Entah sejak kapan tepatnya, dulu setelah lulus sekolah SMA saya pernah bertekad untuk mendidik anak saya sendiri kelak, tanpa perlu harus sekolah di usia dini. Sebuah tekad yang tidak berdasar, tanpa konsep, dan terkesan ngawur. Saya ingat betul pernah mengungkapkan hal itu dengan seseorang. Dia bilang,
Itu namanya sok pintar. Anak-anak **** (menyebut
profesi yang hanya bisa didapat melalui ascribed status) yang jelas lebih
tinggi ilmunya dari kamu saja masih butuh orang lain untuk mendidik anaknya.

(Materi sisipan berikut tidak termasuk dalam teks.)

/-! ## §3 QS_T by composition: (N-1273S) on the quasi-split model, per place, sign-free, given smooth transfer — the hypothesis of LH6-p01's ★ «QS» -/

/-- **QS_T ⟸ the six organs** — [Rogawski1990, L. 12.7.3 ∕ Cor. 12.7.4 p. 195] for `U(Φ₃)(L⁺_v)` in the tree's currency (= the hypothesis `hQS` of ★
`F0P3cStCharTSOfQuasiSplit.stCharTS_of_quasiSplit` with the single extra hypothesis (T_v) «smooth Δ‴_{Φ₃}-transfer exists for `(mHv, mQv)`» [Prop. 4.9.1 (a)]),
from (S-β) [§13.8], (S-a)+(S-b1)+(S-b2) [L.12.7.2], (S-i)+(S-ii) [Lemma 12.7.3]: take the (β)-datum `aX`; by (S-a) its support is finite and square-integrable;
by (S-b1)+(S-b2) and integer arithmetic it is a pair with coefficients `(1, −1)`; by (S-i) the `+1` member is Keys' `π²`, by (S-ii) the `−1` member `πs` is
supercuspidal; `πs ≠ πⁿ` since `πs` is square-integrable and `πⁿ` is not; the identity is the two-point sum.  Kernel-checked; the ONLY `sorry`s of the file are
the six `stub_*`. [cite: Rogawski1990, Lemma 12.7.2 (proof) pp. 191–194; Lemma 12.7.3 & Cor. 12.7.4 p. 195; §13.8 pp. 212–217] -/
theorem QST_of_organs (hβ : type_of% stub_StSpectralHyp) (hfin : type_of% stub_StSupportFiniteSqInt)
    (hnorm : type_of% stub_StEllipticNormTwo) (hsgn : type_of% stub_StSignBalance)
    (hnc : type_of% stub_StNoncuspidalMember) (hcu : type_of% stub_StCuspidalMember) :
  ∀ (L : Type) [Field L] [NumberField L] [IsCMField L] (μ : HeckeCharacter L) (ξ : OneDimAutRepH L) (v : HeightOneSpectrum (𝓞 ↥(maximalRealSubfield L))),
      (∀ w : PlacesOver L v, IsCMField.complexConj L • w.1 = w.1) → μ.IsUnitary →
      (∀ x : Literature.NumberTheory.GaloisRepresentations.ideleGroup ↥(maximalRealSubfield L),
        μ (AdeleRing.ideleBaseChange (↥(maximalRealSubfield L)) L x) = quadraticHeckeCharCM L x) →
      ∀ [MeasurableSpace ((UnitaryGroup.cmDatum L 2 (Matrix.of fun i j : Fin 2 => if i.val + j.val + 1 = 2 then (1 : L) else 0)).Local v × (UnitaryGroup.cmDatum L 1 (Matrix.of fun i j : Fin 1 => if i.val + j.val + 1 = 1 then (1 : L) else 0)).Local v)] [BorelSpace ((UnitaryGroup.cmDatum L 2 (Matrix.of fun i j : Fin 2 => if i.val + j.val + 1 = 2 then (1 : L) else 0)).Local v × (UnitaryGroup.cmDatum L 1 (Matrix.of fun i j : Fin 1 => if i.val + j.val + 1 = 1 then (1 : L) else 0)).Local v)] [MeasurableSpace ((UnitaryGroup.cmDatum L 3 (Matrix.of fun i j : Fin 3 => if i.val + j.val + 1 = 3 then (1 : L) else 0)).Local v)] [BorelSpace ((UnitaryGroup.cmDatum L 3 (Matrix.of fun i j : Fin 3 => if i.val + j.val + 1 = 3 then (1 : L) else 0)).Local v)]
        (νHv : Measure ((UnitaryGroup.cmDatum L 2 (Matrix.of fun i j : Fin 2 => if i.val + j.val + 1 = 2 then (1 : L) else 0)).Local v × (UnitaryGroup.cmDatum L 1 (Matrix.of fun i j : Fin 1 => if i.val + j.val + 1 = 1 then (1 : L) else 0)).Local v)) (νQv : Measure ((UnitaryGroup.cmDatum L 3 (Matrix.of fun i j : Fin 3 => if i.val + j.val + 1 = 3 then (1 : L) else 0)).Local v))
        [νHv.IsHaarMeasure] [νHv.IsMulRightInvariant] [νQv.IsHaarMeasure] [νQv.IsMulRightInvariant],
      letI : ∀ a : (UnitaryGroup.cmDatum L 2 (Matrix.of fun i j : Fin 2 => if i.val + j.val + 1 = 2 then (1 : L) else 0)).Local v × (UnitaryGroup.cmDatum L 1 (Matrix.of fun i j : Fin 1 => if i.val + j.val + 1 = 1 then (1 : L) else 0)).Local v, MeasurableSpace (((UnitaryGroup.cmDatum L 2 (Matrix.of fun i j : Fin 2 => if i.val + j.val + 1 = 2 then (1 : L) else 0)).Local v × (UnitaryGroup.cmDatum L 1 (Matrix.of fun i j : Fin 1 => if i.val + j.val + 1 = 1 then (1 : L) else 0)).Local v) ⧸ Subgroup.centralizer ({a} : Set ((UnitaryGroup.cmDatum L 2 (Matrix.of fun i j : Fin 2 => if i.val + j.val + 1 = 2 then (1 : L) else 0)).Local v × (UnitaryGroup.cmDatum L 1 (Matrix.of fun i j : Fin 1 => if i.val + j.val + 1 = 1 then (1 : L) else 0)).Local v))) := fun _ => borel _
      haveI : ∀ a : (UnitaryGroup.cmDatum L 2 (Matrix.of fun i j : Fin 2 => if i.val + j.val + 1 = 2 then (1 : L) else 0)).Local v × (UnitaryGroup.cmDatum L 1 (Matrix.of fun i j : Fin 1 => if i.val + j.val + 1 = 1 then (1 : L) else 0)).Local v, BorelSpace (((UnitaryGroup.cmDatum L 2 (Matrix.of fun i j : Fin 2 => if i.val + j.val + 1 = 2 then (1 : L) else 0)).Local v × (UnitaryGroup.cmDatum L 1 (Matrix.of fun i j : Fin 1 => if i.val + j.val + 1 = 1 then (1 : L) else 0)).Local v) ⧸ Subgroup.centralizer ({a} : Set ((UnitaryGroup.cmDatum L 2 (Matrix.of fun i j : Fin 2 => if i.val + j.val + 1 = 2 then (1 : L) else 0)).Local v × (UnitaryGroup.cmDatum L 1 (Matrix.of fun i j : Fin 1 => if i.val + j.val + 1 = 1 then (1 : L) else 0)).Local v))) := fun _ => ⟨rfl⟩
      letI : ∀ γ : (UnitaryGroup.cmDatum L 3 (Matrix.of fun i j : Fin 3 => if i.val + j.val + 1 = 3 then (1 : L) else 0)).Local v, MeasurableSpace (((UnitaryGroup.cmDatum L 3 (Matrix.of fun i j : Fin 3 => if i.val + j.val + 1 = 3 then (1 : L) else 0)).Local v) ⧸ Subgroup.centralizer ({γ} : Set ((UnitaryGroup.cmDatum L 3 (Matrix.of fun i j : Fin 3 => if i.val + j.val + 1 = 3 then (1 : L) else 0)).Local v))) := fun _ => borel _
      haveI : ∀ γ : (UnitaryGroup.cmDatum L 3 (Matrix.of fun i j : Fin 3 => if i.val + j.val + 1 = 3 then (1 : L) else 0)).Local v, BorelSpace (((UnitaryGroup.cmDatum L 3 (Matrix.of fun i j : Fin 3 => if i.val + j.val + 1 = 3 then (1 : L) else 0)).Local v) ⧸ Subgroup.centralizer ({γ} : Set ((UnitaryGroup.cmDatum L 3 (Matrix.of fun i j : Fin 3 => if i.val + j.val + 1 = 3 then (1 : L) else 0)).Local v))) := fun _ => ⟨rfl⟩
      ∀ (mHv : OrbitalMeasureFamily ((UnitaryGroup.cmDatum L 2 (Matrix.of fun i j : Fin 2 => if i.val + j.val + 1 = 2 then (1 : L) else 0)).Local v × (UnitaryGroup.cmDatum L 1 (Matrix.of fun i j : Fin 1 => if i.val + j.val + 1 = 1 then (1 : L) else 0)).Local v)) (mQv : OrbitalMeasureFamily ((UnitaryGroup.cmDatum L 3 (Matrix.of fun i j : Fin 3 => if i.val + j.val + 1 = 3 then (1 : L) else 0)).Local v)),
        mHv.IsCanonical (IsLocalGRegular L v) νHv →
        mQv.IsCanonical (fun γ => IsRegularElt (γ.val : GL (Fin 3) (UnitaryGroup.LocalRing L v))) νQv →
      IsLocalDeltaTransferExists L (Matrix.of fun i j : Fin 3 => if i.val + j.val + 1 = 3 then (1 : L) else 0) v ((finExplicitCollection L (Matrix.of fun i j : Fin 3 => if i.val + j.val + 1 = 3 then (1 : L) else 0) μ (finExplicitDelta_conj_left_all L (Matrix.of fun i j : Fin 3 => if i.val + j.val + 1 = 3 then (1 : L) else 0) μ) (finExplicitDelta_conj_right_all L (Matrix.of fun i j : Fin 3 => if i.val + j.val + 1 = 3 then (1 : L) else 0) μ)) v) mHv mQv IsLocSmooth IsLocSmooth →
      ∀ [MeasurableSpace (Gqs L v ⧸ Subgroup.center (Gqs L v))] [BorelSpace (Gqs L v ⧸ Subgroup.center (Gqs L v))]
        (μZ : Measure (Gqs L v ⧸ Subgroup.center (Gqs L v))) [μZ.IsHaarMeasure],
      ∀ (π₁ πSt : IrrClass ((UnitaryGroup.cmDatum L 2 (Matrix.of fun i j : Fin 2 => if i.val + j.val + 1 = 2 then (1 : L) else 0)).Local v × (UnitaryGroup.cmDatum L 1 (Matrix.of fun i j : Fin 1 => if i.val + j.val + 1 = 1 then (1 : L) else 0)).Local v)),
        HLengthTwoLabels L v
          (torusCharPair (conjLocal L (IsCMField.complexConj L) v) (cmLocalForm L 2 v) (cmLocalForm_eq_over L 2 v) 0
            ((torusLocalComponent L (IsCMField.complexConj L) v ξ.η).comp
                (quotConj (conjLocal L (IsCMField.complexConj L) v) (conjLocal_conjLocal_cm L v)) *
              halfModulusChar (UnitaryGroup.LocalRing L v))
            (torusLocalComponent L (IsCMField.complexConj L) v ξ.ψ))
          ((torusLocalComponent L (IsCMField.complexConj L) v ξ.ψ).comp (localDet (IsCMField.complexConj L) v (isUnit_antidiagOne_det L 1))) π₁ πSt →
        (∀ fH : (UnitaryGroup.cmDatum L 2 (Matrix.of fun i j : Fin 2 => if i.val + j.val + 1 = 2 then (1 : L) else 0)).Local v × (UnitaryGroup.cmDatum L 1 (Matrix.of fun i j : Fin 1 => if i.val + j.val + 1 = 1 then (1 : L) else 0)).Local v → ℂ, IsLocSmooth fH → π₁.smoothTrace νHv fH = charDist (ξ.xiLocalChar v) νHv fH) →
      ∀ (π2 πn : IrrClass (Gqs L v)),
        KeysCaseTwoLabels L v (μ.semilocalComponent L v) (torusLocalComponent L (IsCMField.complexConj L) v ξ.η)
          (torusLocalComponent L (IsCMField.complexConj L) v ξ.ψ) π2 πn →
        ¬ πn.IsSquareIntegrable μZ →
        ∃ πs : IrrClass (Gqs L v), πs.IsSupercuspidal ∧ πs ≠ πn ∧
          ∀ (fH : (UnitaryGroup.cmDatum L 2 (Matrix.of fun i j : Fin 2 => if i.val + j.val + 1 = 2 then (1 : L) else 0)).Local v × (UnitaryGroup.cmDatum L 1 (Matrix.of fun i j : Fin 1 => if i.val + j.val + 1 = 1 then (1 : L) else 0)).Local v → ℂ) (φ : (UnitaryGroup.cmDatum L 3 (Matrix.of fun i j : Fin 3 => if i.val + j.val + 1 = 3 then (1 : L) else 0)).Local v → ℂ), IsLocSmooth fH → IsLocSmooth φ →
            IsLocalDeltaTransfer L (Matrix.of fun i j : Fin 3 => if i.val + j.val + 1 = 3 then (1 : L) else 0) v ((finExplicitCollection L (Matrix.of fun i j : Fin 3 => if i.val + j.val + 1 = 3 then (1 : L) else 0) μ (finExplicitDelta_conj_left_all L (Matrix.of fun i j : Fin 3 => if i.val + j.val + 1 = 3 then (1 : L) else 0) μ) (finExplicitDelta_conj_right_all L (Matrix.of fun i j : Fin 3 => if i.val + j.val + 1 = 3 then (1 : L) else 0) μ)) v) mHv mQv fH φ →
            πSt.smoothTrace νHv fH = π2.smoothTrace νQv φ - πs.smoothTrace νQv φ := by
  intro L _ _ _ μ ξ v hns hμu hμω _ _ _ _ νHv νQv _ _ _ _ mHv mQv hcH hcQ hTv _ _ μZ _ π₁ πSt hlab hπ₁ π2 πn hK hL2
  -- the statement's Borel structures on the centraliser quotients, re-declared for instance search
  letI : ∀ a' : HLoc L v, MeasurableSpace (HLoc L v ⧸ Subgroup.centralizer ({a'} : Set (HLoc L v))) := fun _ => borel _
  haveI : ∀ a' : HLoc L v, BorelSpace (HLoc L v ⧸ Subgroup.centralizer ({a'} : Set (HLoc L v))) := fun _ => ⟨rfl⟩
  letI : ∀ γ : Gqs L v, MeasurableSpace (Gqs L v ⧸ Subgroup.centralizer ({γ} : Set (Gqs L v))) := fun _ => borel _
  haveI : ∀ γ : Gqs L v, BorelSpace (Gqs L v ⧸ Subgroup.centralizer ({γ} : Set (Gqs L v))) := fun _ => ⟨rfl⟩
  -- (S-β): the spectral datum of [L.12.7.2] for `ρ = St_H(ξ_v)` (GLOBAL in print, §13.8)
  obtain ⟨aX, hcnt, hunit, hid⟩ := hβ L μ ξ v hns hμu hμω νHv νQv mHv mQv hcH hcQ π₁ πSt hlab hπ₁
  -- (S-a): finite, square-integrable support [L.12.7.2 pp. 191–193]
  obtain ⟨hfs, hsq⟩ := hfin L μ ξ v hns hμu hμω νHv νQv mHv mQv hcH hcQ hTv π₁ πSt hlab hπ₁ μZ aX hcnt hunit hid
  -- (S-b1) + (S-b2): `Σ aX² = 2`, mixed signs [L.12.7.2 p. 194] ⇒ a pair with coefficients `(1, −1)`
  have h2 := hnorm L μ ξ v hns hμu hμω νHv νQv mHv mQv hcH hcQ hTv π₁ πSt hlab hπ₁ μZ aX hid hfs hsq
  have hpm := hsgn L μ ξ v hns hμu hμω νHv νQv mHv mQv hcH hcQ hTv π₁ πSt hlab hπ₁ μZ aX hid hfs hsq
  obtain ⟨πp, πm, hne, hsupp, hp1, hm1⟩ := pair_of_finsum_sq_eq_two aX hfs h2 hpm
  -- (S-i): `aX(π²) = 1`; (S-ii): the other member is supercuspidal [Lemma 12.7.3 p. 195]
  have hπ2 := hnc L μ ξ v hns hμu hμω νHv νQv mHv mQv hcH hcQ hTv π₁ πSt hlab hπ₁ μZ aX hid πp πm hne hsupp hp1 hm1 hsq π2 πn hK hL2
  have hsc := hcu L μ ξ v hns hμu hμω νHv νQv mHv mQv hcH hcQ hTv π₁ πSt hlab hπ₁ μZ aX hid πp πm hne hsupp hp1 hm1 hsq π2 πn hK hL2 hπ2
  -- `π² = πp`
  have h2p : π2 = πp := by
    have hks : π2 ∈ Function.support aX := Function.mem_support.2 (by rw [hπ2]; decide)
    rw [hsupp, Set.mem_insert_iff, Set.mem_singleton_iff] at hks
    rcases hks with h | h
    · exact h
    · rw [h, hm1] at hπ2
      exact absurd hπ2 (by decide)
  have hmne : aX πm ≠ 0 := by rw [hm1]; decide
  have hscm : πm.IsSupercuspidal := hsc πm hmne fun h' => hne (h'.trans h2p).symm
  have hmn : πm ≠ πn := fun h' => hL2 (h' ▸ hsq πm hmne)
  refine ⟨πm, hscm, hmn, fun fH φ hfH hφ hm => ?_⟩
  obtain ⟨-, hsum⟩ := hid fH φ hfH hφ hm
  rw [← hsum, tsum_pair aX (fun π => π.smoothTrace νQv φ) hne hsupp, hp1, hm1, ← h2p]
  push_cast
  ring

Mereka malah mendedikasikan hidupnya untuk mendidik anak orang lain. Banyak
dari mereka yang anaknya justru dirawat oleh santri-santrinya.
Merasa
dipatahkan sebelum berkata banyak, saya segera urungkan tekad saya itu dan
menyimpannya sendiri dalam hati lama-lama. Hingga akhir-akhir ini, apa yang
saya alami dan rasakan memaksa saya untuk mempelajari dan mengingat-ingat tekad
saya beberapa tahun lalu. Segala pertanyaan muncul, mengapa ada anak yang
tumbuh begini dan ada anak yang tumbuh begitu? Mengapa saya tumbuh begini dan
teman saya tumbuh begitu? Mengapa di usia segini ada yang sudah bisa begini
tapi ada juga masih begitu?
Menurut
ahlinya, 90% masalah anak berasal dari dalam rumah, seperti: obsesi orang tua, kecanduan
menggegas, hobi menitipkan anak, dan konflik pribadi kedua orang tua adalah
sebagian dari sumber masalah. Oleh karenanya keberhasilan anak juga sebagian
besarnya tergantung dari dalam rumah.
Remaja, Sudah Baligh tapi Belum Aqil
Ada
anak yang sebenarnya mereka sudah dilatih dan dibiasakan sholat jamaah, doa,
tilawah, tahfizh, tahajjud, belajar, adab dan doa makan, dan sebagainya sejak
SMP, bahkan SD. Tapi anehnya setelah keluar dari boarding, bahkan hingga kuliah pun kebiasaan itu pudar atau hanya
dilakukan ketika mereka dalam pengawasan eksternal. Di situ saya bisa pastikan
bahwa sewaktu mereka masih di boarding
pun, ketika pulang ke rumah, segala rutinitas yang menjadi kewajiban di boarding hanya isapan jempol belaka jika
tanpa intruksi dari orang tua. Dari segi kemandirian dan tanggung jawab, seolah
tidak ada bedanya boarding school setingkat
SD, SMP, atau SMA (yang dihuni oleh remaja masa kini, yang sudah baligh namun
tak kunjung aqil). Kenapa hayoooo?
Ya
itu dia jawabannya, remaja masa kini sudah baligh namun tak kunjung aqil.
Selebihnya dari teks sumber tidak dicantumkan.